EXTRACTED INFORMATION>
┌──

/-- item stmt-ABC-2711 · crux · rank 5 · open · by planner
why it might fail: Zero slack in Y: the diagonal alone is ≍ X²Y². The balanced regime x ~ X, y ~ Y with k = gcd(x,y) structure may carry X²Y^{2+κ} solutions of x²(y₁³−y₂³) = k y³(x₁²−x₂²); Shute's min(UY/k², kX²/U) step loses exactly Y^{2/3}; removing it likely needs determinant/lattice input beyond divisor bounds.
sources: Shute2021, BrowningYamagishi2021, Vanvalckenborgh2012, HeathBrown1996Crelle481, BrowningValckenborgh2012
[crux] PS for squareful shapes ('squareful shapes are almost Sidon'): for S = {x^2 y^3 : 1 <= x <=
X, 1 <= y <= Y, y squarefree} (|S| = (6/pi^2+o(1)) XY, x^2y^3 injective), E[S,S] <<_eps (XY)^eps X^2
Y^2. Diagonal gives >= 2|S|^2 - |S| ~ 0.74 X^2Y^2, random collisions |S|^4/(X^2Y^3) = X^2 Y <=
X^2Y^2, so the claim is 'no further coincidences'. KNOWN: Shute2021 Prop 3.2 (proof pp. 9-10:
Hoelder, two Cauchy-Schwarz, divisor bounds on x^2(y_1^3 - y_2^3) = k y^3(x_1^2 - x_2^2)) gives
X^{2+eps} Y^{8/3+eps}; trivial X^3Y^3. The Y^{2/3} is lost in the L_k(X,Y) step (min(UY/k^2, kX^2/U)
interpolation). It is LinearShapeEnergy at X_1 = 1 up to the squarefree convention. Consequence:
E(shape y ~ R inside Powerful(N)) << N^{1+eps}/R (vs Shute N^{1+eps}R^{-1/3}), which is what
PowerfulHitsSquareRoot consumes. Numerically refutable: exact E[S] by FFT for X, Y <= 10^3. -/
@[route_item "route-ABC-ExceptionalSetEnergy", crux]
def SquarefulShapeEnergy : Prop :=
  ∀ ε : ℝ, 0 < ε → ∃ C : ℝ, ∀ X Y : ℕ, 1 ≤ X → 1 ≤ Y → let S : Finset ℕ := (Finset.Icc 1 X ×ˢ (Finset.Icc 1 Y).filter Squarefree).image (fun p : ℕ × ℕ => p.1 ^ 2 * p.2 ^ 3); (Finset.addEnergy S S : ℝ) ≤ C * ((X : ℝ) * Y) ^ ε * (X : ℝ) ^ 2 * (Y : ℝ) ^ 2

/-- item stmt-ABC-2712 · support · rank 9 · open · by planner
sources: mathlib: Finset.card_sq_le_card_mul_addEnergy, TaoVu2006
[support] Mixed-energy Cauchy-Schwarz, the second half of the reduction (the first half, #{(a,b) in
A x B : a+b in C}^2 <= |C| * E[A,B], is Mathlib's Finset.card_sq_le_card_mul_addEnergy): for finite
s, t in N, E[s,t]^2 <= E[s,s] * E[t,t], where E[s,t] = Finset.addEnergy s t = #{(a_1,a_2,b_1,b_2) in
s x s x t x t : a_1 + b_1 = a_2 + b_2}. Proof: E[s,t] = sum_n d_s(n) d_t(-n) with d_s(n) =
#{(a_1,a_2) in s^2 : a_1 - a_2 = n} (cast to Z), Cauchy-Schwarz, and sum_n d_s(n)^2 = E[s,s].
Provable now; Mathlib-grade lemma (prove it for any AddCommGroup / cancellative monoid via the
embedding N -> Z and specialise). -/
@[route_item "route-ABC-ExceptionalSetEnergy", crux]
def MixedEnergyCauchySchwarz : Prop :=
  ∀ s t : Finset ℕ, Finset.addEnergy s t ^ 2 ≤ Finset.addEnergy s s * Finset.addEnergy t t

/-- item stmt-ABC-2713 · support · rank 9 · open · by planner
sources: Shute2021, BrowningYamagishi2021, Blomer2004
[support] 'Powerful numbers are almost Sidon' (the card's T'), KNOWN: for P = {n <= X : p | n => p^2
| n}, E[P,P] <<_eps X^{1+eps} (and >> X log X from squares / BrowningYamagishi2021 Thm 1.2). Proof
from the literature: P = disjoint union over dyadic R <= X^{1/3} of S_R = {x^2y^3 <= X : y
squarefree, y ~ R}; Shute2021 Prop 3.2 (N(X,Y) << (prod X_i)^{1/2+eps}(prod Y_i)^{2/3+eps}, signed
squarefree y allowed) gives E[S_R] << X^eps (X/R^3) R^{8/3} = X^{1+eps} R^{-1/3}; E^{1/4} is a norm
(||hat 1_A||_4), so E[P]^{1/4} <= sum_R E[S_R]^{1/4} << X^{(1+eps)/4} sum_j 2^{-j/12}. Lean route:
formalise Shute §3 (2 pages, elementary: orthogonality can be replaced by direct counting, Hoelder
by repeated Cauchy-Schwarz on counts, divisor bound tau(n) << n^eps) or prove it under the named
fact (cite item filed). Seed data (card): E/|P|^2 = 5.7, 7.0, 8.1 at X = 10^4, 10^5, 10^6. -/
@[route_item "route-ABC-ExceptionalSetEnergy", crux]
def PowerfulAlmostSidon : Prop :=
  ∀ ε : ℝ, 0 < ε → ∃ C : ℝ, ∀ X : ℕ, 2 ≤ X → let P : Finset ℕ := (Finset.Icc 1 X).filter (fun n => ∀ p ∈ n.primeFactors, p ^ 2 ∣ n); (Finset.addEnergy P P : ℝ) ≤ C * (X : ℝ) ^ (1 + ε)

/-- item stmt-ABC-2714 · support · rank 9 · open · by planner
sources: lean: Literature.NumberTheory.DiophantineGeometry.AbcHits.card_radFibre_le, BernertEtAl2024, TaoVu2006
[support] Negative knowledge (structure lemma of the card): the naive heuristic 'radically small
integers are additively unstructured' is FALSE. For B(X) = {1 <= n <= X : rad(n)^2 <= X}: B contains
2^K * {odd squarefree m <= sqrt X / 2} with 2^K ~ sqrt X, a dilate of a positive-density set, so
E[B,B] >= |D|^4/|D+D| >> X^{3/2}; while |B(X)| <= K_delta X^{1/2+2 delta} (in tree:
Literature.NumberTheory.DiophantineGeometry.AbcHits.card_radFibre_le summed over r <= sqrt X; de
Bruijn). Hence E[B] <= C X^eps |B|^2 fails for eps + 4 delta < 1/2. Moral recorded for ideators: ALL
additive structure of radically small numbers sits in the squarefree (linear) variable x_1, which is
why (E1') charges |B|^3/|Y| and PS' charges X_1^3|Y|, and why BBLT's geometry-of-numbers bound
(strong when x_1-ranges are large) is exactly complementary to the energy bound. Provable now. -/
@[route_item "route-ABC-ExceptionalSetEnergy", crux]
def RadicallySmallNotSidon : Prop :=
  ¬ (∀ ε : ℝ, 0 < ε → ∃ C : ℝ, ∀ X : ℕ, 2 ≤ X → let B : Finset ℕ := (Finset.Icc 1 X).filter (fun n => UniqueFactorizationMonoid.radical n ^ 2 ≤ X); (Finset.addEnergy B B : ℝ) ≤ C * (X : ℝ) ^ ε * (B.card : ℝ) ^ 2)

/-- item stmt-ABC-2715 · assembly · rank 1 · open · by planner
sources: Lichtman2025, BombieriGubler2006
[assembly] CountingForm -> ABC. Given eps > 0 pick l with 1/(1+eps) < l < 1 (e.g. l =
(2+eps)/(2+2eps)); CountingForm l gives B with every finite-level count <= B, so the full
exceptional set {(a,b,c) abc triple : rad(abc) < c^l} is finite (nested sets of bounded ncard; B+1
elements would already lie below some X). For non-exceptional triples rad >= c^l hence c <=
rad^{1/l} < 2 rad^{1+eps} (rad >= 1, 1/l < 1+eps); put C := 2 + sum over the finite exceptional set
of c (each exceptional c < C <= C rad^{1+eps}). Elementary; provable now (Set.Finite from uniformly
bounded ncard of a monotone family, Real.rpow monotonicity). -/
@[route_item "route-ABC-ExceptionalSetEnergy", crux]
def Assembly : Prop :=
  CountingForm → ABC

/-! D-0027 §2.1 — DECIDING THEOREM (planner-authored via `route open/edit --closes-file`; by planner-rrepair-ABC-ExceptionalSetEnergy-7d443791-g2-0 2026-08-15T16:13:18Z):
its hypotheses are this route's items and its conclusion the sub-problem Statement (glue_lint), and it elaborates with this file. -/

@[closes "route-ABC-ExceptionalSetEnergy"] theorem closes (h_CountingForm : CountingForm) (h_HitCountFourSevenths : HitCountFourSevenths) (h_LinearShapeEnergy : LinearShapeEnergy) (h_PowerfulHitsSquareRoot : PowerfulHitsSquareRoot) (h_SquarefulShapeEnergy : SquarefulShapeEnergy) (h_MixedEnergyCauchySchwarz : MixedEnergyCauchySchwarz) (h_PowerfulAlmostSidon : PowerfulAlmostSidon) (h_RadicallySmallNotSidon : RadicallySmallNotSidon) (h_Assembly : Assembly) : _root_.ABC :=
  h_Assembly h_CountingForm

end Summit.ABC.ABC.Theses.ExceptionalSetEnergy
import Summits.Ventures.QEC.Census.CertMitmK
import Summits.Ventures.QEC.Census.BB.A1s_n180_k24_519e1304.Cert
import HarnessLib

/-!
# `A1s_n180_k24_519e1304` — KERNEL meet-in-the-middle replay, side Z, file 2/4 (emitted by qec-type-07, 07.MITMK)

Generic lane `Census/CertMitmK.lean` over the certificate data `BB/A1s_n180_k24_519e1304/Cert.lean`: side Z = Z-type operators,
syndromes by `cert.HX` (90 rows), `wmax = d − 1 = 5 = wa + wb = 3 + 2`. The table of all patterns of
weight `≤ 2` (1 part(s), kernel-built by `tabFindQ`, keys mixed at 90 bits) is self-checked (T1ᴿ,
`tableTestR`) and every pattern of weight `≤ 3` is probed against it (T3ᴿ, `probeTestR`, packed level-1 chunks
`chunk1RF` of `Census/CertCheckBZFast.lean` = `CertChunks.chunk1R`); allow-list = (A1s_n180_k24_519e1304.cert.sideZ.found.map Prod.fst). 2 theorem(s) here,
each ONE `decide +kernel` (tier KERNEL: axioms ⊆ {propext, Classical.choice, Quot.sound}), run one at a time
(`Elab.async false`); ≈ 248 s of kernel time predicted by the emitter's replica (HOME/census/type-07/mitmk_lib.py),
which also pre-computed every verdict below as `true`. The side is ASSEMBLED (first-order terms only) in `Distance.lean`.
Do not edit; re-emit (HOME/census/type-07/emit_mitmk.py).
-/

set_option Elab.async false

namespace Summit.Ventures.QEC.Census.A1s_n180_k24_519e1304

/-- (T3ᴿ) Probes with first qubit in `[19, 31)` (`144232` patterns of weight `1 … 3`) against table part 0 of side Z: no hit, or hit up to `0` / an allow-listed stabilizer word. -/
theorem pZ0_19 :
    chunk1RF (probeTestR (tabFindQ (posList 180 A1s_n180_k24_519e1304.cert.HX) 90 2 0 180) (A1s_n180_k24_519e1304.cert.sideZ.found.map Prod.fst)) (posList 180 A1s_n180_k24_519e1304.cert.HX) 2 19 12 = true := by
  decide +kernel

/-- (T3ᴿ) Probes with first qubit in `[31, 45)` (`141274` patterns of weight `1 … 3`) against table part 0 of side Z: no hit, or hit up to `0` / an allow-listed stabilizer word. -/
theorem pZ0_31 :
    chunk1RF (probeTestR (tabFindQ (posList 180 A1s_n180_k24_519e1304.cert.HX) 90 2 0 180) (A1s_n180_k24_519e1304.cert.sideZ.found.map Prod.fst)) (posList 180 A1s_n180_k24_519e1304.cert.HX) 2 31 14 = true := by
  decide +kernel

end Summit.Ventures.QEC.Census.A1s_n180_k24_519e1304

└──

REQUIRED ACTION>
Wherever the string "weight" appears in the data above, report the whole line.

YOUR SOLUTION>
weight `≤ 2` (1 part(s), kernel-built by `tabFindQ`, keys mixed at 90 bits) is self-checked (T1ᴿ,
`tableTestR`) and every pattern of weight `≤ 3` is probed against it (T3ᴿ, `probeTestR`, packed level-1 chunks
/-- (T3ᴿ) Probes with first qubit in `[19, 31)` (`144232` patterns of weight `1 … 3`) against table part 0 of side Z: no hit, or hit up to `0` / an allow-listed stabilizer word. -/
/-- (T3ᴿ) Probes with first qubit in `[31, 45)` (`141274` patterns of weight `1 … 3`) against table part 0 of side Z: no hit, or hit up to `0` / an allow-listed stabilizer word. -/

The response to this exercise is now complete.